The output of this notebook will be a collection of sink-filled DEM tiles, organized into VRTs, ready for flow direction and accumulation calculations leading to watershed delineation.

In [None]:
# Import libraries
import rasterio
import richdem as rd
import glob
import os
import numpy as np
from tqdm.notebook import tqdm
from subprocess import call

# Set paths
dem_dir = './dem_tiles'
filled_dir = './dem_filled_tiles'
os.makedirs(filled_dir, exist_ok=True)
original_vrt = 'ohio_dem.vrt'
filled_vrt = 'ohio_dem_filled.vrt'

## Step 1: Verify NAD83 CRS

Check the CRS of each DEM tile to ensure it’s NAD83 (expected: EPSG:4269 for geographic or EPSG:26916/26917 for UTM).

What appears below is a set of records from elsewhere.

import Summits.NavierStokesRegularity.OSWSelfSimilar.SheetRResolventEvenClass
import Literature.Analysis.OperatorTheory.PseudoResolventRankOneEigenvalue
import HarnessLib

/-!
# SHEET-ℝ frame, EVEN ZERO-MASS class `E⁺₀` — dictionary layer 9: the EVEN EVANS FUNCTION `E⁺(σ) = 1 − θ·ℓ(R⁺_K(σ)f)` and the
# identification «eigenvalue of `T⁺ + θℓ(·)f` ⇔ zero of `E⁺`», «simple zero ⇒ simple eigenvalue» (HYPOTHESIS-LEDGER row (P5)⁺)

HONEST FRAMING (cell ns-blowup GROUP B / zone Z3, case Z3-SR-SPEC EVEN half; HYPOTHESIS-LEDGER v2.1 row (P5)⁺ «identification E⁺*(σ) = 0 ⇔
eigenvalue; order ⇔ multiplicity — PAPER (no even resolvent dictionary)»; 1-D MODEL certificate frame (viscous gCLM/OSW sheet on the line); not
Euler/NS; «violates: none — MODEL»).  Nothing here asserts that a profile exists or that `E⁺` has any zero; the (S1⁺) datum `GardingDataKE`
is the HYPOTHESIS.  Twin of `SheetREvansOdd` §§1, 3, 4 on the even zero-mass class, stated directly on Kato's closed operator
`T⁺ = generatorEven` (the weak-language translation of `D(T⁺)` is the optional twin of `SheetRGeneratorOddWeak`, not needed by the assembly):

* `evansEven hL K h ℓ f θ σ := 1 − θ·ℓ(resolventEven σ f)` — analytic on `{Re σ > −m}` (`analyticOnNhd_evansEven`), derivative
  `θ·ℓ(R⁺(σ)R⁺(σ)f)` (`deriv_evansEven`);
* **`exists_eigen_iff_evansEven_eq_zero`** — (P2)⁺: for `Re σ > −m`, `T⁺` has a non-zero `u ∈ D(T⁺)` with `T⁺u = σu − θℓ(u)f` (an eigenvector
  of the rank-one–unlifted operator `T⁺ + θℓ(·)f = −DG⁺|_{E⁺₀}` at `σ`) iff `E⁺(σ) = 0` (`Literature…IsPseudoResolvent.kernel_rankOne_iff_evans`
  + `eigen_rankOne_iff`, injectivity `injective_resolventEven`);
* **`eigen_simple_of_analyticOrderAt_eq_one`** — (P3)⁺, rank one: a zero of order exactly one is a geometrically AND algebraically simple
  eigenvalue, eigenline spanned by `R⁺_K(σ)f ≠ 0`.
So the even assembly `SheetRSpectrumEvenPointAssembly.eq_half_of_pointDataE` can be INSTANTIATED with `X := WcevenZ hL`, `J := resolventEven hL K h`
(pseudo-resolvent on `{Re ≥ −3/100}` with `‖J(w)g‖ ≤ ‖g‖/(m + Re w)`, `SheetRResolventEvenClass`), `E := evansEven`, and its conclusion read as a
statement about eigenvalues of `−DG⁺(Ω*)|_{E⁺₀}` — the (P5)⁺ identification is no longer paper.  One definition (`evansEven`); no named fact.
WHAT THIS IS NOT: not NS; not the certificate (no zero of `E⁺` is asserted); no number of record moves.
-/

noncomputable section

namespace Summit.NavierStokesRegularity.OSWSelfSimilar
namespace SheetREvansEven

open _root_.MeasureTheory _root_.Set _root_.Filter _root_.Real SheetREnergySpace SheetREvenTests SheetREvenEnergySpace SheetREvenForms
  SheetREvenResolvent SheetREvenResolventIdentity SheetREvenClass SheetRResolventEvenClass SheetRComplexPivot SheetRResolventIdentity
  Literature.Analysis.OperatorTheory
open scoped Topology ENNReal

variable {L D₀ D₁ V₀ c m : ℝ} {d V : ℝ → ℝ}

/-! ### §1 The Evans function on the even zero-mass class -/

/-- **The even Evans function** of the rank-one perturbation `u ↦ θℓ(u)f` of `T⁺`: `E⁺(σ) = 1 − θ·ℓ(R⁺_K(σ)f)`. [folklore] -/
def evansEven (hL : 0 < L) (K : EspE L hL →L[ℝ] W L) (h : GardingDataKE L hL d V K D₀ D₁ V₀ c m) (ℓ : WcevenZ hL →L[ℂ] ℂ) (f : WcevenZ hL)
    (θ : ℂ) (σ : ℂ) : ℂ :=
  1 - θ * ℓ (resolventEven hL K h σ f)

/-- Unfolding `evansEven` as a function of `σ`. [folklore] -/
theorem evansEven_eq (hL : 0 < L) (K : EspE L hL →L[ℝ] W L) (h : GardingDataKE L hL d V K D₀ D₁ V₀ c m) (ℓ : WcevenZ hL →L[ℂ] ℂ)
    (f : WcevenZ hL) (θ : ℂ) : evansEven hL K h ℓ f θ = fun σ => 1 - θ * ℓ (resolventEven hL K h σ f) := rfl

/-- The pointwise form used by the abstract assemblies: `E⁺ w = 1 − θ⟪h, J w f⟫`-shape with `ℓ` in place of `⟪h, ·⟫`. [folklore] -/
theorem evansEven_apply (hL : 0 < L) (K : EspE L hL →L[ℝ] W L) (h : GardingDataKE L hL d V K D₀ D₁ V₀ c m) (ℓ : WcevenZ hL →L[ℂ] ℂ)
    (f : WcevenZ hL) (θ σ : ℂ) : evansEven hL K h ℓ f θ σ = 1 - θ * ℓ (resolventEven hL K h σ f) := rfl

/-- **`E⁺` is analytic on the half-plane `Re σ > −m`.** [folklore] -/
theorem analyticOnNhd_evansEven (hL : 0 < L) (K : EspE L hL →L[ℝ] W L) (h : GardingDataKE L hL d V K D₀ D₁ V₀ c m) (ℓ : WcevenZ hL →L[ℂ] ℂ)
    (f : WcevenZ hL) (θ : ℂ) : AnalyticOnNhd ℂ (evansEven hL K h ℓ f θ) {σ : ℂ | -m < σ.re} := by
  haveI : CompleteSpace (WcevenZ hL) := completeSpace_WcevenZ hL
  rw [evansEven_eq]
  exact (isPseudoResolvent_resolventEven hL K h).analyticOnNhd_evans (isOpen_halfPlane m) ℓ f θ

/-- **`E⁺′(σ) = θ·ℓ(R⁺_K(σ)R⁺_K(σ)f)`.** [folklore] -/
theorem deriv_evansEven (hL : 0 < L) (K : EspE L hL →L[ℝ] W L) (h : GardingDataKE L hL d V K D₀ D₁ V₀ c m) (ℓ : WcevenZ hL →L[ℂ] ℂ)
    (f : WcevenZ hL) (θ : ℂ) {σ : ℂ} (hσ : -m < σ.re) :
    deriv (evansEven hL K h ℓ f θ) σ = θ * ℓ (resolventEven hL K h σ (resolventEven hL K h σ f)) := by
  haveI : CompleteSpace (WcevenZ hL) := completeSpace_WcevenZ hL
  rw [evansEven_eq]
  exact (isPseudoResolvent_resolventEven hL K h).deriv_evans (isOpen_halfPlane m) hσ ℓ f θ

/-- **`E⁺` is differentiable (holomorphic) on any subset of the half-plane**, the form `eq_half_of_pointDataE` consumes. [folklore] -/
theorem differentiableOn_evansEven (hL : 0 < L) (K : EspE L hL →L[ℝ] W L) (h : GardingDataKE L hL d V K D₀ D₁ V₀ c m) (ℓ : WcevenZ hL →L[ℂ] ℂ)
    (f : WcevenZ hL) (θ : ℂ) {S : Set ℂ} (hS : S ⊆ {σ : ℂ | -m < σ.re}) : DifferentiableOn ℂ (evansEven hL K h ℓ f θ) S :=
  ((analyticOnNhd_evansEven hL K h ℓ f θ).mono hS).differentiableOn

/-! ### §2 (P2)⁺: eigenvalue ⇔ zero of the Evans function -/

/-- **(P2)⁺ on the even zero-mass class.**  For `Re σ > −m`: there is a non-zero `u ∈ D(T⁺)` (Kato's closed operator `T⁺ = generatorEven` at the
base point `σ`) with `T⁺u = σu − θℓ(u)f` — i.e. `σ` is an eigenvalue of `T⁺ + θℓ(·)f` — iff `E⁺(σ) = 1 − θℓ(R⁺_K(σ)f) = 0`. [folklore] -/
theorem exists_eigen_iff_evansEven_eq_zero (hL : 0 < L) (K : EspE L hL →L[ℝ] W L) (h : GardingDataKE L hL d V K D₀ D₁ V₀ c m)
    (ℓ : WcevenZ hL →L[ℂ] ℂ) (f : WcevenZ hL) (θ : ℂ) {σ : ℂ} (hσ : -m < σ.re) :
    (∃ u : WcevenZ hL, u ≠ 0 ∧ ∃ hu : u ∈ (generatorEven hL K h σ hσ).domain,
        generatorEven hL K h σ hσ ⟨u, hu⟩ = σ • u - (θ * ℓ u) • f) ↔ evansEven hL K h ℓ f θ σ = 0 := by
  have hps := isPseudoResolvent_resolventEven hL K h
  rw [evansEven, ← IsPseudoResolvent.kernel_rankOne_iff_evans (resolventEven hL K h σ) ℓ f θ]
  constructor
  · rintro ⟨u, hu0, hw⟩
    exact ⟨u, hu0, (hps.eigen_rankOne_iff (hinj := injective_resolventEven hL K h hσ) hσ hσ ℓ f θ u).1 hw⟩
  · rintro ⟨u, hu0, hu⟩
    exact ⟨u, hu0, (hps.eigen_rankOne_iff (hinj := injective_resolventEven hL K h hσ) hσ hσ ℓ f θ u).2 hu⟩

/-- **No eigenvalue where `E⁺ ≠ 0`** (contrapositive form used by the census word). [folklore] -/
theorem eq_zero_of_eigen_of_evansEven_ne_zero (hL : 0 < L) (K : EspE L hL →L[ℝ] W L) (h : GardingDataKE L hL d V K D₀ D₁ V₀ c m)
    (ℓ : WcevenZ hL →L[ℂ] ℂ) (f : WcevenZ hL) (θ : ℂ) {σ : ℂ} (hσ : -m < σ.re) (hE : evansEven hL K h ℓ f θ σ ≠ 0) {u : WcevenZ hL}
    (hu : u ∈ (generatorEven hL K h σ hσ).domain) (hT : generatorEven hL K h σ hσ ⟨u, hu⟩ = σ • u - (θ * ℓ u) • f) : u = 0 := by
  by_contra hu0
  exact hE ((exists_eigen_iff_evansEven_eq_zero hL K h ℓ f θ hσ).1 ⟨u, hu0, hu, hT⟩)

/-! ### §3 (P3)⁺, rank-one case: a simple zero of `E⁺` is a simple eigenvalue -/

/-- **Simple zero ⇒ simple eigenvalue.**  If `E⁺` vanishes at `σ` (`Re σ > −m`) to order exactly one, then `R⁺_K(σ)f ≠ 0`, the eigenvectors
of `T⁺ + θℓ(·)f` at `σ` are exactly the multiples of `R⁺_K(σ)f`, and there is no generalized eigenvector over a non-zero eigenvector. [folklore] -/
theorem eigen_simple_of_analyticOrderAt_eq_one (hL : 0 < L) (K : EspE L hL →L[ℝ] W L) (h : GardingDataKE L hL d V K D₀ D₁ V₀ c m)
    (ℓ : WcevenZ hL →L[ℂ] ℂ) (f : WcevenZ hL) (θ : ℂ) {σ : ℂ} (hσ : -m < σ.re) (hE1 : analyticOrderAt (evansEven hL K h ℓ f θ) σ = 1) :
    resolventEven hL K h σ f ≠ 0 ∧
      (∀ u : WcevenZ hL, (∃ hu : u ∈ (generatorEven hL K h σ hσ).domain,
          generatorEven hL K h σ hσ ⟨u, hu⟩ = σ • u - (θ * ℓ u) • f) ↔ ∃ t : ℂ, u = t • resolventEven hL K h σ f) ∧
      ∀ δ₀ : WcevenZ hL, δ₀ ≠ 0 →
        (∃ hu : δ₀ ∈ (generatorEven hL K h σ hσ).domain, generatorEven hL K h σ hσ ⟨δ₀, hu⟩ = σ • δ₀ - (θ * ℓ δ₀) • f) →
        ¬ ∃ δ₁ : WcevenZ hL, ∃ hu : δ₁ ∈ (generatorEven hL K h σ hσ).domain,
            generatorEven hL K h σ hσ ⟨δ₁, hu⟩ = σ • δ₁ - (θ * ℓ δ₁) • f + δ₀ := by
  haveI : CompleteSpace (WcevenZ hL) := completeSpace_WcevenZ hL
  have hps := isPseudoResolvent_resolventEven hL K h
  rw [evansEven_eq] at hE1
  exact hps.algebraicallySimple_of_analyticOrderAt_eq_one (hinj := injective_resolventEven hL K h hσ) (isOpen_halfPlane m) hσ hσ ℓ f θ hE1

/-! ### §4 The pseudo-resolvent data in the shape the abstract even assembly consumes -/

/-- **The dictionary entry for `SheetRSpectrumEvenPointAssembly`**: with `U := {Re σ > −m}` and `J := resolventEven`, `J` is a pseudo-resolvent on
`U`, `U` contains the closed half-plane `{Re ≥ r}` for every `r > −m`, and `‖J(w)g‖ ≤ ‖g‖/(m + Re w)` there. [folklore] -/
theorem pseudoResolvent_dataE (hL : 0 < L) (K : EspE L hL →L[ℝ] W L) (h : GardingDataKE L hL d V K D₀ D₁ V₀ c m) {r : ℝ} (hr : -m < r) :
    IsPseudoResolvent {σ : ℂ | -m < σ.re} (resolventEven hL K h) ∧
      (∀ w : ℂ, r ≤ w.re → w ∈ {σ : ℂ | -m < σ.re}) ∧
      ∀ w : ℂ, r ≤ w.re → ∀ g : WcevenZ hL, ‖resolventEven hL K h w g‖ ≤ ‖g‖ / (m + w.re) :=
  ⟨isPseudoResolvent_resolventEven hL K h, fun _ hw => lt_of_lt_of_le hr hw,
    fun _ hw g => norm_resolventEven_le_inv hL K h (lt_of_lt_of_le hr hw) g⟩

end SheetREvansEven
end Summit.NavierStokesRegularity.OSWSelfSimilar

end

Report any tiles with a different CRS for manual inspection.

In [None]:
# Get list of DEM files
dem_files = glob.glob(f"{dem_dir}/*.tif")
print(f"Found {len(dem_files)} DEM files.")

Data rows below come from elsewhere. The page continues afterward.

/-- The polar cap as a trace window: `{θ ≤ δ} = {2cos δ ≤ Re tr}` (`0 ≤ δ ≤ π`). [cite: TomboulisYaffe1985, §III (3.17), p. 324] -/
theorem polarCap_eq {δ : ℝ} (hδ : 0 ≤ δ) (hδπ : δ ≤ Real.pi) :
    polarCap δ = {W : (Matrix.specialUnitaryGroup (Fin 2) ℂ) | 2 * Real.cos δ ≤ ((W : Matrix (Fin 2) (Fin 2) ℂ).trace).re} := by
  ext W
  simp only [polarCap, Set.mem_setOf_eq, classAngle_eq_arccos_htr]
  have hW := htr_mem_Icc W
  constructor
  · intro h
    have h1 : Real.cos δ ≤ Real.cos (Real.arccos (htr W)) :=
      Real.cos_le_cos_of_nonneg_of_le_pi (Real.arccos_nonneg _) hδπ h
    rw [Real.cos_arccos hW.1 hW.2] at h1
    unfold htr at h1
    linarith
  · intro h
    have h1 : Real.cos δ ≤ htr W := by unfold htr; linarith
    calc Real.arccos (htr W) ≤ Real.arccos (Real.cos δ) := Real.arccos_le_arccos h1
      _ = δ := Real.arccos_cos hδ hδπ

/-- The cubic small-ball law for the cap: `μ(cap_δ) ≥ (8/3π³) δ³` for `0 ≤ δ ≤ π/2`. [cite: MontvayMunster1994, §3.2.3 (3.97) p.121] -/
theorem cube_le_measureReal_polarCap {δ : ℝ} (hδ : 0 ≤ δ) (hδπ : δ ≤ Real.pi / 2) :
    8 / (3 * Real.pi ^ 3) * δ ^ 3 ≤
      (QuantumFieldTheory.haarProbability (Matrix.specialUnitaryGroup (Fin 2) ℂ)).real (polarCap δ) := by
  rw [polarCap_eq hδ (hδπ.trans (by linarith [Real.pi_pos]))]
  exact SU2OneLink.cube_le_haarProbability_real_two_cos_le_re_trace hδ hδπ

/-- The constant of the two-sided kernel bound at coincidence (depends on `n = L₀ − 1` only). [folklore] -/
def kernelRatioConst (n : ℕ) : ℝ :=
  ((8 / (3 * Real.pi ^ 3)) / (Real.pi ^ 2 * Real.sqrt Real.pi / 16)) ^ n * Real.exp (-(4 * n + 9))

/-- `kernelRatioConst n > 0`. [cite: TomboulisYaffe1985, §III (3.15), p. 324] -/
theorem kernelRatioConst_pos (n : ℕ) : 0 < kernelRatioConst n := by
  unfold kernelRatioConst; positivity

/-- **TWO-SIDED KERNEL BOUND AT COINCIDENCE**: for `J ≥ 1` and twists within `J^{-1/2}` of the identity, the
transfer kernel is at least `κ_n · C_n(J) e^{b_n(J)}` — the scale of the UPPER bound `C_n · pairKernel(b_n)` at
`g = g' = 1` — so the upper bound (3.15) is sharp up to the constant `κ_n` (in `J`: both are
`≍ e^{2J(n+1)} J^{−3n/2}`). [cite: TomboulisYaffe1985, §III (3.13)–(3.15), p. 324] -/
theorem kernelScale_le_transferKernel (hJ : 1 ≤ J) (hg : classAngle g ≤ (Real.sqrt J)⁻¹)
    (hg' : classAngle g' ≤ (Real.sqrt J)⁻¹) :
    ENNReal.ofReal (kernelRatioConst n * (cSeq J n * Real.exp (bSeq J n))) ≤
      transferKernel (fundamentalRep (Fin 2)) (n + 1) J g g' := by
  have hJ0 : 0 < J := by linarith
  set δ : ℝ := (Real.sqrt J)⁻¹ with hδ
  have hsJ : 1 ≤ Real.sqrt J := by rw [← Real.sqrt_one]; exact Real.sqrt_le_sqrt hJ
  have hsJ0 : 0 < Real.sqrt J := by linarith
  have hδ0 : 0 < δ := inv_pos.mpr hsJ0
  have hδ1 : δ ≤ 1 := inv_le_one_of_one_le₀ hsJ
  have hπ := Real.pi_gt_three
  have hδ2 : δ ^ 2 = J⁻¹ := by rw [hδ, inv_pow, Real.sq_sqrt hJ0.le]
  have hδ3 : δ ^ 3 = (J * Real.sqrt J)⁻¹ := by
    rw [pow_succ, hδ2, hδ, ← mul_inv]
  have hJδ : J * δ ^ 2 = 1 := by rw [hδ2, mul_inv_cancel₀ hJ0.ne']
  -- the cap lower bound with `δ = ε = J^{-1/2}`
  have hlow := le_transferKernel_of_classAngle_le (n := n) J g g' hJ0.le hδ0.le (by linarith) (by linarith) hg hg'
  refine le_trans ?_ hlow
  rw [← ofReal_measureReal, ← ENNReal.ofReal_pow measureReal_nonneg,
    ← ENNReal.ofReal_mul (pow_nonneg measureReal_nonneg _)]
  refine ENNReal.ofReal_le_ofReal ?_
  -- real-variable comparison
  have hcap : 8 / (3 * Real.pi ^ 3) * δ ^ 3 ≤
      (QuantumFieldTheory.haarProbability (Matrix.specialUnitaryGroup (Fin 2) ℂ)).real (polarCap δ) :=
    cube_le_measureReal_polarCap hδ0.le (by linarith)
  have hD := cSeq_mul_exp_bSeq_le J hJ0 n
  have hexp : 2 * J * (n + 1) - (4 * n + 9) ≤ 2 * J * (n * Real.cos (2 * δ) + Real.cos (2 * δ + δ)) := by
    have h1 := Real.one_sub_sq_div_two_le_cos (x := 2 * δ)
    have h2 := Real.one_sub_sq_div_two_le_cos (x := 2 * δ + δ)
    have hn : (0 : ℝ) ≤ n := Nat.cast_nonneg n
    nlinarith [mul_nonneg hn hJ0.le, hJδ]
  calc kernelRatioConst n * (cSeq J n * Real.exp (bSeq J n))
      ≤ kernelRatioConst n * (Real.exp (2 * J) *
          (Real.pi ^ 2 * Real.sqrt Real.pi / 16 * Real.exp (2 * J) / (J * Real.sqrt J)) ^ n) :=
        mul_le_mul_of_nonneg_left hD (kernelRatioConst_pos n).le
    _ = (8 / (3 * Real.pi ^ 3) * δ ^ 3) ^ n * Real.exp (2 * J * (n + 1) - (4 * n + 9)) := by
        have hE : Real.exp (2 * J * (n + 1) - (4 * n + 9)) =
            Real.exp (2 * J) * Real.exp (2 * J) ^ n * Real.exp (-(4 * n + 9)) := by
          rw [← Real.exp_nat_mul, ← Real.exp_add, ← Real.exp_add]; congr 1; ring
        rw [kernelRatioConst, hδ3, hE]
        simp only [div_pow, mul_pow, inv_pow]
        field_simp
    _ ≤ ((QuantumFieldTheory.haarProbability (Matrix.specialUnitaryGroup (Fin 2) ℂ)).real (polarCap δ)) ^ n *
          Real.exp (2 * J * (↑n * Real.cos (2 * δ) + Real.cos (2 * δ + δ))) :=
        mul_le_mul (pow_le_pow_left₀ (by positivity) hcap n) (Real.exp_le_exp.mpr hexp) (Real.exp_pos _).le
          (pow_nonneg measureReal_nonneg n)

end Sizes

end

end Literature.MathematicalPhysics.QuantumFieldTheory.TomboulisYaffeHighTemperature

# Expected NAD83 CRS codes
nad83_crs = ['EPSG:4269', 'EPSG:26916', 'EPSG:26917']

# Check CRS for each tile
mismatched_tiles = []
for dem_file in tqdm(dem_files, desc="Checking CRS"):
    with rasterio.open(dem_file) as src:
        crs = str(src.crs).upper()
        if crs not in nad83_crs:
            mismatched_tiles.append((dem_file, crs))

# Report results
if mismatched_tiles:
    print("\nTiles with non-NAD83 CRS:")
    for tile, crs in mismatched_tiles:
        print(f"{tile}: {crs}")
    print("Please reproject these tiles to NAD83 (e.g., EPSG:4269) using gdalwarp:")
    print("Example: gdalwarp -t_srs EPSG:4269 input.tif output.tif")
else:
    print("\nAll tiles are in NAD83 (EPSG:4269, 26916, or 26917).")

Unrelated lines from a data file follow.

omit [Fintype n] [DecidableEq n] in
/-- A block point is the start of a crossing bond in direction `i` iff its offset is `L − 1` there. [folklore] -/
theorem isCross_smul_add_boxVec_iff (L : ℕ) (y : Site d) (r : Fin d → Fin L) (i : Fin d) :
    IsCross L ((L : ℤ) • y + boxVec L r) i ↔ ((r i : ℕ) : ℤ) = (L : ℤ) - 1 := by
  unfold IsCross
  rw [cmod_smul_add_boxVec]
  rfl

omit [Fintype n] [DecidableEq n] in
/-- `Ly + boxVec (crossOff r)` starts a crossing bond in direction `κ`. [folklore] -/
theorem isCross_crossOff {L : ℕ} (hL : 1 ≤ L) (y : Site d) (κ : Fin d) (r : Fin d → Fin L) :
    IsCross L ((L : ℤ) • y + boxVec L (crossOff hL κ r)) κ := by
  rw [isCross_smul_add_boxVec_iff]
  simp only [crossOff, if_true]
  omega

omit [Fintype n] [DecidableEq n] in
/-- The face site `b₀(c)₋ = Ly + (L−1)e_κ` is the block point of offset `crossOff 0`. [folklore] -/
theorem faceSite_eq {L : ℕ} (hL : 1 ≤ L) (y : Site d) (κ : Fin d) :
    faceSite L y κ = (L : ℤ) • y + boxVec L (crossOff hL κ (fun _ => ⟨0, by omega⟩)) := by
  funext j
  simp only [faceSite, boxVec, crossOff, Pi.add_apply, Pi.smul_apply, e_apply, smul_eq_mul]
  split_ifs with h
  · push_cast; omega
  · simp

omit [Fintype n] [DecidableEq n] in
/-- The face site starts a crossing bond in direction `κ`. [folklore] -/
theorem isCross_faceSite {L : ℕ} (hL : 1 ≤ L) (y : Site d) (κ : Fin d) : IsCross L (faceSite L y κ) κ := by
  rw [faceSite_eq hL]; exact isCross_crossOff hL y κ _

omit [Fintype n] [DecidableEq n] in
/-- The coarse site of the face site. [folklore] -/
theorem cdiv_faceSite {L : ℕ} (hL : 1 ≤ L) (y : Site d) (κ : Fin d) : cdiv L (faceSite L y κ) = y := by
  rw [faceSite_eq hL, cdiv_smul_add_boxVec]

omit [Fintype n] [DecidableEq n] in
/-- Residue arithmetic: for `0 ≤ t < 2L − 1`, `(L·y + t) mod L = L − 1 ⟺ t = L − 1`. [folklore] -/
theorem emod_coord_iff {L : ℕ} (hL : 1 ≤ L) (y t : ℤ) (ht0 : 0 ≤ t) (htL : t < 2 * (L : ℤ) - 1) :
    ((L : ℤ) * y + t) % (L : ℤ) = (L : ℤ) - 1 ↔ t = (L : ℤ) - 1 := by
  have hL0 : (0 : ℤ) < L := by exact_mod_cast (by omega : 0 < L)
  rw [show (L : ℤ) * y + t = t + y * (L : ℤ) by ring, Int.add_mul_emod_self_right]
  by_cases h : t < L
  · rw [Int.emod_eq_of_lt ht0 h]
  · have e : t = (t - L) + 1 * (L : ℤ) := by ring
    rw [e, Int.add_mul_emod_self_right, Int.emod_eq_of_lt (by omega) (by omega)]
    omega

/-! ## §2 On the words of `c` the crossing bonds are: one per straight contour, and `b₀(c)` -/

omit [Fintype n] [DecidableEq n] in
/-- **Tree words from a block corner carry no crossing bond** (their bonds stay below the far faces of the block).
[cite: Balaban1985Averaging, p.24] -/
theorem not_isCross_of_mem_treeWord {L : ℕ} (hL : 1 ≤ L) (y : Site d) (r : Fin d → Fin L) {b : Site d × Fin d}
    (hb : b ∈ bondsOf ((L : ℤ) • y) (treeWord (boxVec L r))) : ¬ IsCross L b.1 b.2 := by
  intro hc
  obtain ⟨h1, h2⟩ := bondsOf_treeWord_lt _ (fun i => (boxVec_bounds L r i).1) _ b hb
  have hrb := (boxVec_bounds L r b.2).2
  simp only [Pi.smul_apply, smul_eq_mul] at h1 h2
  unfold IsCross cmod at hc
  set t : ℤ := b.1 b.2 - (L : ℤ) * y b.2 with ht
  have e : b.1 b.2 = (L : ℤ) * y b.2 + t := by rw [ht]; ring
  rw [e] at hc
  have := (emod_coord_iff hL (y b.2) t (by omega) (by omega)).mp hc
  omega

## Step 2: Create VRT for Original DEMs

Create a Virtual Raster Tile (VRT) to reference all 104 DEM tiles as a single dataset, avoiding memory-intensive merging.

In [None]:
# Create VRT for original DEMs
print("Creating VRT for original DEMs...")
call(['gdalbuildvrt', original_vrt, f"{dem_dir}/*.tif"])
if os.path.exists(original_vrt):
    print(f"VRT created: {original_vrt}")
else:
    print("Error: VRT creation failed.")

## Step 3: Fill Sinks (Pits and Depressions)

Process each DEM tile individually to fill pits and depressions using `richdem`. This ensures a hydrologically conditioned DEM for watershed delineation. Outputs are saved with LZW compression to reduce disk usage.

In [None]:
# Fill depressions tile-by-tile
for dem_file in tqdm(dem_files, desc="Filling depressions"):
    # Load DEM
    dem = rd.LoadGDAL(dem_file)
    
    # Fill depressions
    rd.FillDepressions(dem, in_place=True)
    
    # Save filled DEM with LZW compression
    output_file = os.path.join(filled_dir, os.path.basename(dem_file))
    rd.SaveGDAL(output_file, dem, creation_options=['COMPRESS=LZW'])

print(f"Filled DEMs saved to: {filled_dir}")

## Step 4: Verify Filled DEMs

Check a sample filled DEM to ensure no depressions remain.

In [None]:
# Verify one filled DEM
filled_files = glob.glob(f"{filled_dir}/*.tif")
if filled_files:
    sample_file = filled_files[0]
    dem = rd.LoadGDAL(sample_file)
    depressions = rd.IdentifyDepressions(dem)
    if not depressions.any():
        print(f"Verification passed: No depressions in {sample_file}")
    else:
        print(f"Warning: Depressions remain in {sample_file}")
else:
    print("Error: No filled DEMs found.")

## Step 5: Create VRT for Filled DEMs

Create a VRT for the filled DEMs, which will be used for watershed delineation in the next notebook.

In [None]:
# Create VRT for filled DEMs
print("Creating VRT for filled DEMs...")
call(['gdalbuildvrt', filled_vrt, f"{filled_dir}/*.tif"])
if os.path.exists(filled_vrt):
    print(f"VRT created: {filled_vrt}")
    print("Ready for watershed delineation in the next notebook.")
else:
    print("Error: VRT creation failed.")

## Notes
- **Memory Usage**: Tile-by-tile processing keeps memory usage low, suitable for 8 GB RAM.
- **Disk Space**: Ensure 15 GB free for input (5.57 GB) and output files (~5–7 GB).
- **Next Steps**: Use `ohio_dem_filled.vrt` in the next notebook for flow direction and watershed delineation.
- **Troubleshooting**: If memory errors occur, reduce `richdem`’s memory footprint by processing smaller tiles or using TauDEM (`PitRemove`).

Save this notebook and proceed to the watershed delineation notebook.